Content starts

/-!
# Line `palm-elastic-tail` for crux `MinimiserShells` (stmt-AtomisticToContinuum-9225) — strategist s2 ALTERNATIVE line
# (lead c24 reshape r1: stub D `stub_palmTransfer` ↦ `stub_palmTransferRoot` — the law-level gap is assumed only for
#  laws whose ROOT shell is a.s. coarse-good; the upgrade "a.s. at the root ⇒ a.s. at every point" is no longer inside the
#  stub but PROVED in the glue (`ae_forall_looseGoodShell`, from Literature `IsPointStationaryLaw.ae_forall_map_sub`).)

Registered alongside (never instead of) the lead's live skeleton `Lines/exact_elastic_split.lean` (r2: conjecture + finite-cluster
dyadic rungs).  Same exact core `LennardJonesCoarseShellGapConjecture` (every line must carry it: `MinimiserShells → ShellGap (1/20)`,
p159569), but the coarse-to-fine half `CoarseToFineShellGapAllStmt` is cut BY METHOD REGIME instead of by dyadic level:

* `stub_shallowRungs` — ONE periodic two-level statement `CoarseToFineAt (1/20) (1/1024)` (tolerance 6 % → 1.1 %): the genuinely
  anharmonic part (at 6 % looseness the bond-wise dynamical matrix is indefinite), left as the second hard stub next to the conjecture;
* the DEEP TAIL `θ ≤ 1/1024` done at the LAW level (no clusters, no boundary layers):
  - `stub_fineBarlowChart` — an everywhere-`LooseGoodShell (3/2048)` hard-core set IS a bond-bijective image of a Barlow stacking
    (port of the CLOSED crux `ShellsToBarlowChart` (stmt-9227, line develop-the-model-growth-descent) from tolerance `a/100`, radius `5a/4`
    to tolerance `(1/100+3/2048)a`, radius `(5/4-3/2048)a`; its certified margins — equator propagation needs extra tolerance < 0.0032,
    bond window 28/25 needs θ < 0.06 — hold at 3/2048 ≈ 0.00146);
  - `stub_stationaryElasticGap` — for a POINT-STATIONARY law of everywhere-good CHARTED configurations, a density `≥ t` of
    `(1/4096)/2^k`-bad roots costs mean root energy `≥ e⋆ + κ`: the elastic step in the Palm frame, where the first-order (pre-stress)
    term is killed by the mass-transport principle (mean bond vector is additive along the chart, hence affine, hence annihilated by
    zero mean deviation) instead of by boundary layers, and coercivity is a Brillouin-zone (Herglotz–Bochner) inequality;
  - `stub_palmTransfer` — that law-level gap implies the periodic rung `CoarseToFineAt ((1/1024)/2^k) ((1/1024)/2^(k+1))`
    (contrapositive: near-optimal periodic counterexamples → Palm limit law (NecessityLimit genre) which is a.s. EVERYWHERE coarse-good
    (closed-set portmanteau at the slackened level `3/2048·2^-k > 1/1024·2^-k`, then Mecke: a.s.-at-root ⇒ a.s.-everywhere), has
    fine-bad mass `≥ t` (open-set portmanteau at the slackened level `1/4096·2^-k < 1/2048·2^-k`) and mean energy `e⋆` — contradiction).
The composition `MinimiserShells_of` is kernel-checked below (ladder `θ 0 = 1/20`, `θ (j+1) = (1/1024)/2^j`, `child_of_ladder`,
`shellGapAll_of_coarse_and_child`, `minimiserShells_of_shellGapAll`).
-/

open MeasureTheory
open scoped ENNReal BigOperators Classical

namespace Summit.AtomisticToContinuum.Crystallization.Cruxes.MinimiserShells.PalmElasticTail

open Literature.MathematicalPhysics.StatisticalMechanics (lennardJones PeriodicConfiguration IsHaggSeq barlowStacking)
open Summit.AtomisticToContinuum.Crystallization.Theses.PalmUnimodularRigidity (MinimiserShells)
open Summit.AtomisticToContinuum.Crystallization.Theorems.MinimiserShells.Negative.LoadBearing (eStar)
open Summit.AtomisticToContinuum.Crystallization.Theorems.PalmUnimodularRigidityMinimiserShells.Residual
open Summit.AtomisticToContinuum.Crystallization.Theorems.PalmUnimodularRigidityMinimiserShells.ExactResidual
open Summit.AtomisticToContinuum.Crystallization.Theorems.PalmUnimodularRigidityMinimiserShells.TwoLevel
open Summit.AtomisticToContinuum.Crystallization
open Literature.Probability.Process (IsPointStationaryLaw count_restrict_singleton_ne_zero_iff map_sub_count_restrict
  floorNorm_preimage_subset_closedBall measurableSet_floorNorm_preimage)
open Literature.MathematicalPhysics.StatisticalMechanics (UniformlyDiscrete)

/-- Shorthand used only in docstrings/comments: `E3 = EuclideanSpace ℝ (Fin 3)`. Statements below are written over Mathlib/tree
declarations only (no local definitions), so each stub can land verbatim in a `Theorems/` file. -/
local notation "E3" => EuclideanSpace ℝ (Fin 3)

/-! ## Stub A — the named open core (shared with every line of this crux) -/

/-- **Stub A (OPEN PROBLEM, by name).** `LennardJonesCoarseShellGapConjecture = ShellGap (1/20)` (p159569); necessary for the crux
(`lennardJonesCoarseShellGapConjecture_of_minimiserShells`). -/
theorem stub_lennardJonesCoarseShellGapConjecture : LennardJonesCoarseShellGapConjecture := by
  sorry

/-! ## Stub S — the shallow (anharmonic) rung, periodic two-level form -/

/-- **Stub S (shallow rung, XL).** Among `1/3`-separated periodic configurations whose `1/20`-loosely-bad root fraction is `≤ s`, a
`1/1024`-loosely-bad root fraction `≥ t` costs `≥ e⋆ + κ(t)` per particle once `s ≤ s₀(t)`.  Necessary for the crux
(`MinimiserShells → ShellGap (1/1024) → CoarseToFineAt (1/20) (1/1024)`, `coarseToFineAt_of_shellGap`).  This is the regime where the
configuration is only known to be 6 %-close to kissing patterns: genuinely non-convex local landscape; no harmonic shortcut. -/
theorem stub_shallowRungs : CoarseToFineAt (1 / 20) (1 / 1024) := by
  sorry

Content ends
Content starts

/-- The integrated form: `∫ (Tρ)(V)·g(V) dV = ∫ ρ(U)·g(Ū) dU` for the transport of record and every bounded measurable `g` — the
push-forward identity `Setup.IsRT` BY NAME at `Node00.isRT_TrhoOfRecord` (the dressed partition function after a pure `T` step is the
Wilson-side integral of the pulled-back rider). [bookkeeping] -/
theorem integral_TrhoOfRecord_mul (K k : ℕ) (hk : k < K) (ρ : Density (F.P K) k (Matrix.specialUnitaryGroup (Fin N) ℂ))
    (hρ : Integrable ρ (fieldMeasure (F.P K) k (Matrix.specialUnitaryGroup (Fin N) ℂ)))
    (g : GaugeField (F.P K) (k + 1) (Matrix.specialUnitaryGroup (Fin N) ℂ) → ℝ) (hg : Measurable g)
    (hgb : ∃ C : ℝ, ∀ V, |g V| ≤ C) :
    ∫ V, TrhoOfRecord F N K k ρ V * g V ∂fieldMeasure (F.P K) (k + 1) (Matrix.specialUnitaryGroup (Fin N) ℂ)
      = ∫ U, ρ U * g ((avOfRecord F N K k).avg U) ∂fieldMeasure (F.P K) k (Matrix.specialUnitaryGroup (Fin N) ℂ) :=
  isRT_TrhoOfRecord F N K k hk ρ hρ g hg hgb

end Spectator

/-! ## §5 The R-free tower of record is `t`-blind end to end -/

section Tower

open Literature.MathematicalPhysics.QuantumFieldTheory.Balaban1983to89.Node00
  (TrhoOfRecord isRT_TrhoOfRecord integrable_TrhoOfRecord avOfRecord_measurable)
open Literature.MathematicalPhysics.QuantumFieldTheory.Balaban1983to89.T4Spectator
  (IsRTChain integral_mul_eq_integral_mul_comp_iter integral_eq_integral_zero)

Content ends

> Work request
Go through the listing, find each line with the word "fraction", and copy it.

> Task answer
/-- **Stub S (shallow rung, XL).** Among `1/3`-separated periodic configurations whose `1/20`-loosely-bad root fraction is `≤ s`, a
`1/1024`-loosely-bad root fraction `≥ t` costs `≥ e⋆ + κ(t)` per particle once `s ≤ s₀(t)`.  Necessary for the crux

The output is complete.